» DESCRIPTION OF THE TASK
Only one stretch of the records below is wanted: the lines from the one holding "of the form" through the one holding "have hsq : θ". Return it exactly, both ends included.

» RAW DATA
/-- **(G6) from ONE subluminal observer.** Same setting; if some sequence of far-chart points, read in the flat
presentation (`Ψ (y n) = E.far (z n)`), is subluminal — `‖y̲ₙ‖ ≤ (1 − δ) y⁰ₙ + K` with `δ > 0` and `y⁰ₙ → +∞` —
then `E.horizon = ∅`. This is the honest content of "asymptotic inertiality": (G6) can only fail for a flat
element all of whose far-chart observers accelerate to the speed of light with integrable lag. O'Neill 1983,
Ch. 14, p. 402; Wald 1984, §12.1. [cite: Wald1984, §12.1] -/
theorem horizon_eq_empty_of_subluminal_observer (E : EndDatum 𝓢) {Ψ : E4 → 𝓢.carrier}
    (hΨ : Function.Bijective Ψ) (hsm : ContMDiff 𝓘(ℝ, E4) (𝓡 4) ∞ Ψ)
    (hdev : ∀ x, 𝓢.minkowskiDeviation Ψ x = 0)
    (hfut : ∀ x, 𝓢.timeOrientation.IsFutureDirected (mfderiv 𝓘(ℝ, E4) (𝓡 4) Ψ x (E4.basisVector 0)))
    {y : ℕ → E4} {z : ℕ → Kerr.region (0 : ℝ) E.R} (hyz : ∀ n, Ψ (y n) = E.far (z n)) {δ K : ℝ}
    (hδ : 0 < δ) (hsub : ∀ n, ‖E4.spatial (y n)‖ ≤ (1 - δ) * y n 0 + K)
    (ht : Tendsto (fun n ↦ y n 0) atTop atTop) : E.horizon = ∅ := by
  have hS : ∀ c : ℝ, ∃ x : E4, Ψ x ∈ Set.range E.far ∧ c < x 0 - ‖E4.spatial x‖ := by
    intro c
    obtain ⟨x, hx, hlt⟩ := forall_exists_lt_of_subluminal (S := {x : E4 | Ψ x ∈ Set.range E.far})
      (q := y) (fun n ↦ ⟨z n, (hyz n).symm⟩) hδ hsub ht c
    exact ⟨x, hx, hlt⟩
  exact (horizon_eq_empty_of_flatPresentation E hΨ hsm hdev hfut hS).1

/-- **On Minkowski spacetime itself** (`Ψ = id`): an end datum whose far chart reaches arbitrarily large
retarded time has empty horizon, empty black-hole region, and `E.doc = I⁺(range far)`. Wald 1984, §12.1.
[cite: Wald1984, §12.1] -/
theorem horizon_eq_empty_minkowski (E : EndDatum Minkowski.spacetime)
    (hS : ∀ c : ℝ, ∃ q : E4, q ∈ Set.range E.far ∧ c < q 0 - ‖E4.spatial q‖) :
    E.horizon = ∅ ∧ Minkowski.spacetime.blackHoleRegionOfEnd (Set.range E.far) = ∅ ∧
      E.doc = LorentzianMetric.chronologicalFuture (LorentzianMetric.ofLE (n' := (∞ : ℕ∞ω)) Minkowski.metric le_top)
      (TimeOrientation.ofLE (n' := (∞ : ℕ∞ω)) Minkowski.timeOrientation le_top) (Set.range E.far) := by
  have hS' : ∀ c : ℝ, ∃ q ∈ (Set.range E.far : Set E4), c < q 0 - ‖E4.spatial q‖ := fun c ↦ by
    obtain ⟨q, hq, hlt⟩ := hS c
    exact ⟨q, hq, hlt⟩
  exact ⟨futureEventHorizonOfEnd_eq_empty_of_forall_exists_lt hS',
    (blackHoleRegionOfEnd_eq_empty_iff).2 hS', docOfEnd_eq_chronologicalFuture_of_forall_exists_lt hS'⟩
import Summits.BirchSwinnertonDyer.BirchSwinnertonDyer.Theorems.TameQuarticSolventSolventPairLowerBoundSolventField
import Literature.NumberTheory.QuadraticFields.DiscriminantOfSqrt
import Literature.NumberTheory.EllipticCurves.HeegnerPoints
import HarnessLib

set_option linter.dupNamespace false
set_option autoImplicit false

/-!
# Crux `PrintCf2.SplitBadTwoRankOneOfFacts` (stmt-BirchSwinnertonDyer-20368): the HABITAT FIELD `M = K₀(√e)`, `e ∈ {−1, 2, −2}`,
# of the ideator line `ltyz_unramified_habitat` EXISTS AS A TYPE — its support stub S4 `stub_habitatField`, proved

Cell `bsd-print-cf2`, LEAD seat `bsd-line-cf2-p1` g10 (`--supports stmt-BirchSwinnertonDyer-20368`). HONEST FRAMING: elementary
bookkeeping on quadratic fields; nothing about BSD, `L`-functions or Selmer groups is asserted; BSD is not proved by any of this; no
summit statement is proved by this seat. The ideator line `Cruxes/SplitBadTwoRankOneOfFacts/Lines/ltyz_unramified_habitat.lean`
(bsd-idea-7 g9; NOT the skeleton of record — that is road α v8, `Lines/rubin_value_two_lead_v8.lean`) runs Li–Tian–Yan–Zhu's announced
abelian-base `2`-adic BSD over the habitat `M = K₀(√e)`, `K₀ = ℚ(√−7)` the CM field of the twists of `X₀(49)`, `e ∈ {−1, 2, −2}` according
to `d mod 8`; its composition needs `M` as a number-field `Type` over `K₀` with a square-root generator `θ`, `θ² = e`, `θ ∉ K₀` (stub S4).
This file proves that statement VERBATIM (`stub_habitatField`), so a future registration of the habitat line starts with four stubs.

* `not_isSquare_of_discr_eq_neg_seven` — in a quadratic field of discriminant `−7` none of `−1, 2, −2` is a square: a square root `θ`
  would generate the field (`e` is not a rational square), and then `d_K = 4e ∈ {−4, 8, −8}` by the tree's
  `Quadratic.discr_eq_four_mul_of_sq_eq_intCast` (Marcus Ch. 2 Thm. 1: `θ² = m`, `m ≡ 2, 3 (mod 4)` squarefree ⟹ `d_K = 4m`).
* `stub_habitatField` — the S4 signature of `Lines/ltyz_unramified_habitat.lean`, character for character: the relative quadratic
  extension is the tree's `SolventPairLowerBound.exists_relQuadratic_sq_eq` (Mathlib `QuadraticAlgebra K e 0`).

References: [Marcus2018] D. A. Marcus, *Number Fields*, 2nd ed., Ch. 2 Thm. 1 (discriminant of `ℚ(√m)`); [Cox2013] D. A. Cox,
*Primes of the form x² + ny²*, 2nd ed., p. 119 (eq. (5.12)); [LiTianYanZhu2025] §1.3 p. 3 (the abelian base `F₀`).
-/

noncomputable section

open scoped Classical NumberField
open NumberField Module
open Literature.NumberTheory.EllipticCurves
open Literature.NumberTheory.QuadraticFields

namespace Summit.BirchSwinnertonDyer.BirchSwinnertonDyer.Theorems.PrintCf2.Habitat

/-- **In a quadratic field of discriminant `−7`, none of `−1, 2, −2` is a square.** If `θ² = e` with `θ ∈ K`, `e ∈ {−1, 2, −2}`
(`e ≡ 3, 2, 2 (mod 4)`, squarefree), then `d_K = 4e ∈ {−4, 8, −8}` (Marcus Ch. 2 Thm. 1, tree
`Quadratic.discr_eq_four_mul_of_sq_eq_intCast`), contradicting `d_K = −7`. [cite: Marcus2018, Ch. 2 Thm. 1] -/
theorem not_isSquare_of_discr_eq_neg_seven {K : Type*} [Field K] [NumberField K] (h2 : finrank ℚ K = 2)
    (hdK : NumberField.discr K = -7) {e : ℚ} (he : e = -1 ∨ e = 2 ∨ e = -2) :
    ¬ IsSquare (algebraMap ℚ K e) := by
  rintro ⟨θ, hθ⟩
  -- `e` is the integer `m ∈ {−1, 2, −2}`
  obtain ⟨m, rfl, hm4, hsf, hm7⟩ : ∃ m : ℤ, e = (m : ℚ) ∧ (m % 4 = 2 ∨ m % 4 = 3) ∧ Squarefree m ∧ 4 * m ≠ -7 := by
    rcases he with rfl | rfl | rfl
    · exact ⟨-1, by norm_num, Or.inr (by decide), by rw [← Int.squarefree_natAbs]; exact squarefree_one, by decide⟩
    · exact ⟨2, by norm_num, Or.inl (by decide), Int.prime_two.squarefree, by decide⟩
    · exact ⟨-2, by norm_num, Or.inl (by decide), by rw [← Int.squarefree_natAbs]; exact Nat.prime_two.squarefree,
        by decide⟩
  have hsq : θ ^ 2 = (m : K) := by rw [sq, ← hθ, map_intCast]
  exact hm7 ((Quadratic.discr_eq_four_mul_of_sq_eq_intCast h2 hsq hm4 hsf).symm.trans hdK)

/-- **S4 of the line `ltyz_unramified_habitat` — THE HABITAT FIELD EXISTS AS A TYPE** (signature VERBATIM
`Cruxes/SplitBadTwoRankOneOfFacts/Lines/ltyz_unramified_habitat.lean`, `stub_habitatField`): for an imaginary quadratic `K` with
`d_K = −7` and `e ∈ {−1, 2, −2}` there is a number field `M ⊇ K` with `[M : K] = 2` and `θ ∈ M`, `θ² = e`, `θ ∉ K` — `e` is not a square
in `K` (`not_isSquare_of_discr_eq_neg_seven`) and `M = K(√e)` is the tree's relative quadratic extension
(`SolventPairLowerBound.exists_relQuadratic_sq_eq`, Mathlib `QuadraticAlgebra`). [cite: Marcus2018, Ch. 2 Thm. 1] [cite: Cox2013, p. 119] -/
theorem stub_habitatField :
    ∀ (K : Type) [Field K] [NumberField K], IsImaginaryQuadratic K → NumberField.discr K = -7 →
    ∀ (e : ℚ), (e = -1 ∨ e = 2 ∨ e = -2) →
    ∃ (M : Type) (_ : Field M) (_ : NumberField M) (_ : Algebra K M) (θ : M),
      Module.finrank K M = 2 ∧ θ ^ 2 = algebraMap K M (algebraMap ℚ K e) ∧ θ ∉ Set.range (algebraMap K M) := by
  intro K _ _ hK hdK e he
  exact SolventPairLowerBound.exists_relQuadratic_sq_eq (not_isSquare_of_discr_eq_neg_seven hK.1 hdK he)

/-- **Instance form**: for `[Field K] [NumberField K]` imaginary quadratic of discriminant `−7` and `e ∈ {−1, 2, −2}`, the habitat
`K(√e)` with its generator. (Same statement with instance binders, for use under `obtain`.) [cite: Marcus2018, Ch. 2 Thm. 1] -/
theorem exists_habitatField {K : Type} [Field K] [NumberField K] (hK : IsImaginaryQuadratic K)
    (hdK : NumberField.discr K = -7) {e : ℚ} (he : e = -1 ∨ e = 2 ∨ e = -2) :
    ∃ (M : Type) (_ : Field M) (_ : NumberField M) (_ : Algebra K M) (θ : M),
      Module.finrank K M = 2 ∧ θ ^ 2 = algebraMap K M (algebraMap ℚ K e) ∧ θ ∉ Set.range (algebraMap K M) :=
  stub_habitatField K hK hdK e he

end Summit.BirchSwinnertonDyer.BirchSwinnertonDyer.Theorems.PrintCf2.Habitat

end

» REPLY TO THE TASK
*Primes of the form x² + ny²*, 2nd ed., p. 119 (eq. (5.12)); [LiTianYanZhu2025] §1.3 p. 3 (the abelian base `F₀`).
-/

noncomputable section

open scoped Classical NumberField
open NumberField Module
open Literature.NumberTheory.EllipticCurves
open Literature.NumberTheory.QuadraticFields

namespace Summit.BirchSwinnertonDyer.BirchSwinnertonDyer.Theorems.PrintCf2.Habitat

/-- **In a quadratic field of discriminant `−7`, none of `−1, 2, −2` is a square.** If `θ² = e` with `θ ∈ K`, `e ∈ {−1, 2, −2}`
(`e ≡ 3, 2, 2 (mod 4)`, squarefree), then `d_K = 4e ∈ {−4, 8, −8}` (Marcus Ch. 2 Thm. 1, tree
`Quadratic.discr_eq_four_mul_of_sq_eq_intCast`), contradicting `d_K = −7`. [cite: Marcus2018, Ch. 2 Thm. 1] -/
theorem not_isSquare_of_discr_eq_neg_seven {K : Type*} [Field K] [NumberField K] (h2 : finrank ℚ K = 2)
    (hdK : NumberField.discr K = -7) {e : ℚ} (he : e = -1 ∨ e = 2 ∨ e = -2) :
    ¬ IsSquare (algebraMap ℚ K e) := by
  rintro ⟨θ, hθ⟩
  -- `e` is the integer `m ∈ {−1, 2, −2}`
  obtain ⟨m, rfl, hm4, hsf, hm7⟩ : ∃ m : ℤ, e = (m : ℚ) ∧ (m % 4 = 2 ∨ m % 4 = 3) ∧ Squarefree m ∧ 4 * m ≠ -7 := by
    rcases he with rfl | rfl | rfl
    · exact ⟨-1, by norm_num, Or.inr (by decide), by rw [← Int.squarefree_natAbs]; exact squarefree_one, by decide⟩
    · exact ⟨2, by norm_num, Or.inl (by decide), Int.prime_two.squarefree, by decide⟩
    · exact ⟨-2, by norm_num, Or.inl (by decide), by rw [← Int.squarefree_natAbs]; exact Nat.prime_two.squarefree,
        by decide⟩
  have hsq : θ ^ 2 = (m : K) := by rw [sq, ← hθ, map_intCast]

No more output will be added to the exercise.